Çantasını her zamanki yerine koydu. İçinden, yoldan aldığı sandviçi çıkardı. Çay makinasına gitti. Bir bardak çay aldı. İçini bir sıkıntı kapladı. Çantasını koyduğu yer bile aynıydı. Öylesine aynıydı hayatı. Bu sessiz çığlık, bu zincirlenmiş düzen bir an onu boğdu. Acıkmıştı. Sandviçini yemeye başladı. Gözleri kapıya döndü. Adamı aradı gözleri... Gözleri bile aynı bakıyordu, aynı yerlere. Müzik açtı. Son günlerde sık sık dinlediği şarkıyı buldu, tekrar et tuşuna bastı. Bıkana kadar aynı şarkıyı dinleyecekti. Yine. Bir daha hiç dinlemeyene kadar.
 
Kapı açıldı. Bir adam geldi. Başka bir adam. Birkaç sayfa yazı bıraktı. Yüzünde lakayıt bir ifade vardı.
'Havalar da ısınıyor.' dedi.
'Evet.' dedi isteksizce. İçinden söylediklerinin suskunluğu kaldı dudağında.
'Otobüsü de kaçırdım.' dedi adam gülerek.
Ne yapsaydı yani. Hiç konuşmadan banane dedi...
'Ben de bazen kaçırıyorum. Düzen bozulunca şaşırıyor insan ne yapacağını.'
Adama neydi şimdi benim düzenimden diye iç geçirdi. Gitse bari bir an önce.
Şarkının sesini kısmıştı.
'Bu yazı çok güzel oldu. Çok içime sindi' dedi adam kıza.
'Çok sevindim.'
'Çok okunacak, hissediyorum.'
Üzüldü bir an adama. Kimse okumuyor, bunları diyecek oldu. Demedi.
'Ben patrona ulaştıracacağım. O size dönecektir.' dedi.
Adam da haklı haksız bir güven, bir huzur vardı.
'Teşekkürler. Ben de gideyim, bir otobüsü daha kaçırmayayım.' dedi.
'İyi günler.'
 
Çantasını koyduğu yere bakmadan elini uzattı. Sanki o da isyan edip kaçacak değil ya, beni kim buraya koyduysa, ben nasıl kıpırdayamıyorsam, çanta da aynı yerde duruyor işte diye öfkeli bir düşünce aldı yüreğini. Çantadan bir sigara aldı. Kapının önüne çıkayım diye düşündü, belki o gelir, kapıda karşılaşırız. Ayaküstü sohbet ederiz hatta.
Kapıya çıktı. Sigarasını yaktı. Yavaş yavaş içti. Uzattıkça uzattı. Adam gelmedi. Sigarayı yere attı. Üzerine üzgünce bastı. Masasına döndü. Aynı şarkı defalardır aynı şeyleri söylüyordu. Ne söylediğini dinlemediğini farketti.

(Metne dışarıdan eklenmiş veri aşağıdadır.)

import Mathlib.Analysis.Calculus.FDeriv.Equiv
import Mathlib.Analysis.Normed.Group.Ultra
import Mathlib.Topology.MetricSpace.Ultra.Basic
import Mathlib.Analysis.SpecificLimits.Basic
import HarnessLib

/-!
# Ultrametric Newton charts: a strictly differentiable map with invertible derivative is, on every small enough box,
# «its linearisation up to one level» (the filtered Newton hypothesis)

Topic `Analysis/Calculus`, namespace `Literature.Analysis.Calculus`.  THEOREMS ONLY (no definition ∕ instance ∕ notation ∕ named fact).

SETTING.  `𝕜` a non-trivially normed field, `V` an ULTRAMETRIC normed `𝕜`-space (`IsUltrametricDist V`: e.g. `Fⁿ`, `Mₙ(F)`, any subspace, for a
non-archimedean local field `F` with its valuation norm `Valued.toNormedField`), `W` any normed `𝕜`-space, `φ : V → W` with a STRICT derivative
`HasStrictFDerivAt φ e x₀` that is a continuous linear equivalence `e : V ≃L[𝕜] W`.  The BOX FILTRATION of ratio `γ ∈ (0,1)` and size `r > 0` is the
decreasing sequence of closed balls `B_j := closedBall 0 (r·γʲ)` — in an ultrametric group these are open additive subgroups (Mathlib
`IsUltrametricDist.closedBall_openAddSubgroup`), compact when `V` is proper, and a basis of neighbourhoods of `0`.

MAIN RESULT (§2) `exists_depth_linearNewton_of_hasStrictFDerivAt`: there is a depth `k₀` such that for all `k ≥ k₀`, all `j ≥ k`, all `x ∈ B_k`, `y ∈ B_j`,
  `φ (x₀ + (x + y)) − φ (x₀ + x) − e y ∈ e '' B_{j+1}`,
i.e. the translated chart `v ↦ φ (x₀ + v) − φ x₀` satisfies the FILTERED NEWTON HYPOTHESIS WITH LINEAR PART `e` at every depth `k ≥ k₀` (the hypothesis `(N_L)` under
which the standard «Newton∕Hensel» coset calculus gives: injectivity on the box, `φ '' (x + B_j) = φ x + e '' B_j` coset for coset, and preservation of Haar
measure up to the modulus of `e`).  The proof is three lines of ultrametric bookkeeping on the little-`o` estimate `‖φ p − φ q − e (p − q)‖ ≤ γ·‖e‖⁻¹…`:
strictness gives `‖ψ p − ψ q − (p − q)‖ ≤ γ‖p − q‖` for `ψ := e⁻¹ ∘ φ` and `p, q` `δ`-close to `x₀`; with `‖x‖, ‖y‖ ≤ r γᵏ < δ` (ultrametric: `‖x + y‖ ≤ max`)
this is `‖ψ (x₀+x+y) − ψ (x₀+x) − y‖ ≤ γ · r γʲ = r γ^{j+1}`.
* §0 (any filtered abelian topological group, no norms) `continuousOn_of_newton` ∕ `continuousOn_of_linearNewton`: the Newton hypothesis alone makes the map
  continuous on the base box (so consumers of the coset calculus need not prove continuity separately).
* §1 box filtrations: `exists_addSubgroup_coe_eq_closedBall` (the balls `B_j` as `ℕ → AddSubgroup V`), and for any such `Λ`: `antitone_`, `isOpen_`,
  `exists_subset_of_mem_nhds_` (neighbourhood basis), `isCompact_of_coe_eq_closedBall` (`[ProperSpace V]`).
* §2 the main result, in the identity-derivative form `exists_depth_newton_of_hasStrictFDerivAt_id`, the general form, and the `AddSubgroup`-phrased form
  `exists_depth_linearNewton_addSubgroup` (token shape of the filtered-Newton consumers: `∀ j, k ≤ j → ∀ x ∈ Λ k, ∀ y ∈ Λ j, φ₀ (x + y) − φ₀ x − L y ∈ L '' Λ (j+1)`
  with `φ₀ v := φ (x₀ + v) − φ x₀`, `L := e.toContinuousAddEquiv`).
Why strict (not merely Fréchet) differentiability: over a non-archimedean field a function with a continuous derivative need not be locally injective where the
derivative is invertible; strict differentiability is exactly what the coset calculus needs [Schikhof1984, §27 (local invertibility of `C¹`∕strictly
differentiable maps), Thm. 27.5; §76], and every locally analytic map (convergent power series: polynomial maps, `X ↦ (1 − X)⁻¹`, Cayley transforms) is strictly
differentiable (Mathlib `HasFPowerSeriesAt.hasStrictFDerivAt`).  Not here: the coset calculus itself and its Haar-measure form (they live with their consumers),
and any statement about specific charts.

## References
* [Schikhof1984] W. H. Schikhof, *Ultrametric Calculus*, Cambridge Stud. Adv. Math. 4 (1984): §27 (strict differentiability, local invertibility, Thm. 27.5), §76.
* [Serre1992LALG] J.-P. Serre, *Lie Algebras and Lie Groups*, LNM 1500 (1992), Part II Ch. IV §9 (standard groups: filtrations by balls and maps that are the
  identity up to one level).
-/

set_option autoImplicit false

open Filter Metric Set Asymptotics
open scoped Topology Pointwise

namespace Literature.Analysis.Calculus

/-! ## §0 The Newton hypothesis forces continuity on the base box (filtered abelian groups, no norms) -/

section Filtered

variable {V W : Type*} [AddCommGroup V] [TopologicalSpace V] [IsTopologicalAddGroup V]
  [AddCommGroup W] [TopologicalSpace W]
  (Λ : ℕ → AddSubgroup V) {k : ℕ}

/-- **Continuity from the Newton hypothesis.**  If `Λ` is a decreasing filtration by open subgroups forming a basis of neighbourhoods of `0`, and `ψ : V → V`
satisfies the filtered Newton hypothesis at depth `k` — `ψ (x + y) − ψ x − y ∈ Λ (j+1)` for `x ∈ Λ k`, `y ∈ Λ j`, `j ≥ k` — then `ψ` is continuous on the base
box `Λ k` (indeed `ψ (x + Λ j) ⊆ ψ x + Λ j`). [cite: Serre1992LALG, Part II Ch. IV §9] -/
theorem continuousOn_of_newton (ψ : V → V) (hanti : Antitone Λ) (hopen : ∀ j, IsOpen (Λ j : Set V))
    (hbasis : ∀ U ∈ 𝓝 (0 : V), ∃ j, (Λ j : Set V) ⊆ U)
    (hN : ∀ j, k ≤ j → ∀ x ∈ Λ k, ∀ y ∈ Λ j, ψ (x + y) - ψ x - y ∈ Λ (j + 1)) :
    ContinuousOn ψ (Λ k : Set V) := by
  intro x hx
  rw [ContinuousWithinAt, _root_.tendsto_nhds]
  -- it suffices to treat neighbourhoods of `ψ x`
  intro U hUo hxU
  -- pull `U` back to a neighbourhood of `0` along `w ↦ ψ x + w`
  have hcont : Continuous fun w : V => ψ x + w := continuous_const.add continuous_id
  have hU0 : (fun w : V => ψ x + w) ⁻¹' U ∈ 𝓝 (0 : V) :=
    hcont.continuousAt.preimage_mem_nhds (by simpa using hUo.mem_nhds hxU)
  obtain ⟨j₀, hj₀⟩ := hbasis _ hU0
  set j := max j₀ k with hjdef
  have hjk : k ≤ j := le_max_right _ _
  have hjj₀ : Λ j ≤ Λ j₀ := hanti (le_max_left _ _)
  -- the neighbourhood `x + Λ j` of `x` within `Λ k` is mapped into `U`
  have hmem : (Λ k : Set V) ∩ (x +ᵥ (Λ j : Set V)) ∈ 𝓝[(Λ k : Set V)] x := by
    apply inter_mem_nhdsWithin
    have hox : IsOpen (x +ᵥ (Λ j : Set V)) := (hopen j).vadd x
    exact hox.mem_nhds ⟨0, (Λ j).zero_mem, by simp⟩
  refine mem_of_superset hmem ?_
  rintro x' ⟨-, ⟨y, hy, rfl⟩⟩
  have hy' : y ∈ Λ j := hy
  have hstep := hN j hjk x hx y hy'
  -- `ψ (x + y) = ψ x + ((ψ (x+y) - ψ x - y) + y)` with the bracket in `Λ j`
  have hin : ψ (x + y) - ψ x ∈ Λ j := by
    have : ψ (x + y) - ψ x = (ψ (x + y) - ψ x - y) + y := by abel
    rw [this]
    exact (Λ j).add_mem (hanti (Nat.le_succ j) hstep) hy'
  have : ψ (x +ᵥ y) = ψ x + (ψ (x + y) - ψ x) := by simp [vadd_eq_add]
  show ψ (x +ᵥ y) ∈ U
  rw [this]
  exact hj₀ (hjj₀ hin)

/-- **Continuity from the Newton hypothesis, linear-part form**: if `φ : V → W` satisfies `φ (x + y) − φ x − L y ∈ L '' Λ (j+1)` (`x ∈ Λ k`, `y ∈ Λ j`, `j ≥ k`)
for a topological additive isomorphism `L : V ≃ₜ+ W`, then `φ` is continuous on `Λ k`. [cite: Serre1992LALG, Part II Ch. IV §9] -/
theorem continuousOn_of_linearNewton (φ : V → W) (L : V ≃ₜ+ W) (hanti : Antitone Λ) (hopen : ∀ j, IsOpen (Λ j : Set V))
    (hbasis : ∀ U ∈ 𝓝 (0 : V), ∃ j, (Λ j : Set V) ⊆ U)
    (hN : ∀ j, k ≤ j → ∀ x ∈ Λ k, ∀ y ∈ Λ j, φ (x + y) - φ x - L y ∈ (L : V → W) '' (Λ (j + 1) : Set V)) :
    ContinuousOn φ (Λ k : Set V) := by
  have hψ : ∀ j, k ≤ j → ∀ x ∈ Λ k, ∀ y ∈ Λ j, (L.symm ∘ φ) (x + y) - (L.symm ∘ φ) x - y ∈ Λ (j + 1) := by
    intro j hj x hx y hy
    obtain ⟨z, hz, hzeq⟩ := hN j hj x hx y hy
    have : (L.symm ∘ φ) (x + y) - (L.symm ∘ φ) x - y = L.symm (φ (x + y) - φ x - L y) := by
      simp [map_sub]
    rw [this, ← hzeq]
    simpa using hz
  have hc := continuousOn_of_newton Λ (L.symm ∘ φ) hanti hopen hbasis hψ
  have : φ = (L : V → W) ∘ (L.symm ∘ φ) := by ext v; simp
  rw [this]
  exact L.continuous.comp_continuousOn hc

end Filtered

/-! ## §1 Box filtrations by closed balls in an ultrametric normed group -/

section Balls

variable (V : Type*) [SeminormedAddCommGroup V] [IsUltrametricDist V]

/-- **The balls `closedBall 0 (r γʲ)` as a sequence of additive subgroups** (ultrametric: closed balls around `0` of positive radius are open subgroups).
[cite: Serre1992LALG, Part II Ch. IV §9] -/
theorem exists_addSubgroup_coe_eq_closedBall {r γ : ℝ} (hr : 0 < r) (hγ : 0 < γ) :
    ∃ Λ : ℕ → AddSubgroup V, ∀ j, (Λ j : Set V) = closedBall (0 : V) (r * γ ^ j) :=
  ⟨fun j => (IsUltrametricDist.closedBall_openAddSubgroup V (mul_pos hr (pow_pos hγ j))).toAddSubgroup, fun _ => rfl⟩

variable {V}
variable {Λ : ℕ → AddSubgroup V} {r γ : ℝ}

omit [IsUltrametricDist V] in
/-- A ball filtration is decreasing (`0 ≤ r`, `0 ≤ γ ≤ 1`). [cite: Serre1992LALG, Part II Ch. IV §9] -/
theorem antitone_of_coe_eq_closedBall (hΛ : ∀ j, (Λ j : Set V) = closedBall (0 : V) (r * γ ^ j)) (hr : 0 ≤ r) (hγ0 : 0 ≤ γ) (hγ1 : γ ≤ 1) :
    Antitone Λ := by
  refine antitone_nat_of_succ_le fun j => ?_
  intro v hv
  have hv' : v ∈ (Λ (j + 1) : Set V) := hv
  rw [hΛ] at hv'
  show v ∈ (Λ j : Set V)
  rw [hΛ]
  exact closedBall_subset_closedBall (mul_le_mul_of_nonneg_left (pow_le_pow_of_le_one hγ0 hγ1 (Nat.le_succ j)) hr) hv'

Ya adam bugün gelmezse. Yarın cumartesiydi. Pazartesiyi beklemek zorunda kalacaktı.
Patron da gelmemişti.
Sabah gelen adamın yazısını okumaya başladı.
'Uydurma Şiirler Oteli'
Ortalarında sıkıldı. Bıraktı. Hızlı hızlı sayfaları çevirdi. En sonunda bir şiir gördü.
'Öp saçlarını benim için.'
Gülümsedi. Otobüsü kaçırdı mı acaba diye düşündü.
Şarkı bitti, yeniden başladı.
Gelen giden yoktu.
Yeni şiir yazmamıştı belli ki. Ondan gelmemişti işte. Belki şiir yazdığı kadına gitmişti. Şu an kendisi bu karanlık ofiste, çantasının bile aynı yerde olduğu masada, tüm benliğiyle onu beklerken, o muhtemelen sevdiği kadının saçlarını seviyordu.
Aynı şarkının, aynı ortasıydı. Aniden kapattı müziği.
Öp saçlarını benim için yazdı bir kağıda. Panosuna astı.
Gözleri hafiften doldu. Cama bir güvercin kondu. Yan yan, tedirgince baktı kıza. Boynunu ileri geri titretti. Her an uçacak gibi, ayaklarının yarısı dışarıdaydı.
Bu nasıl bir yalnızlıktı.
Bu kadar aynıya öyle alışmıştı ki aslında bir değişiklikte ne yapacağını bilemeyecek kadar tedirgindi. Bir güvercin de değildi ki vursun bedenini kanatlarına.
O gün beklediği o adam hiç gelmedi.
Güvercin uçtu. O adamın kaldığı odanın camına kondu.
Adam hala sefilce yatağında yatıyordu. Yerde birkaç bira şişesi, içi dopdolu bir kültablası, hala çalan bir radyo ve üzerine üç beş kelime karalanmış bir defter bir fotoğraf gibi duruyordu.
Kız mı daha yalnızdı, adam mı bilemedi kuş.
Tekrar havalandı.
Otobüsünü kaçırmış ve kendi kendine söylenen başka bir adamın üzerinden süzüldü.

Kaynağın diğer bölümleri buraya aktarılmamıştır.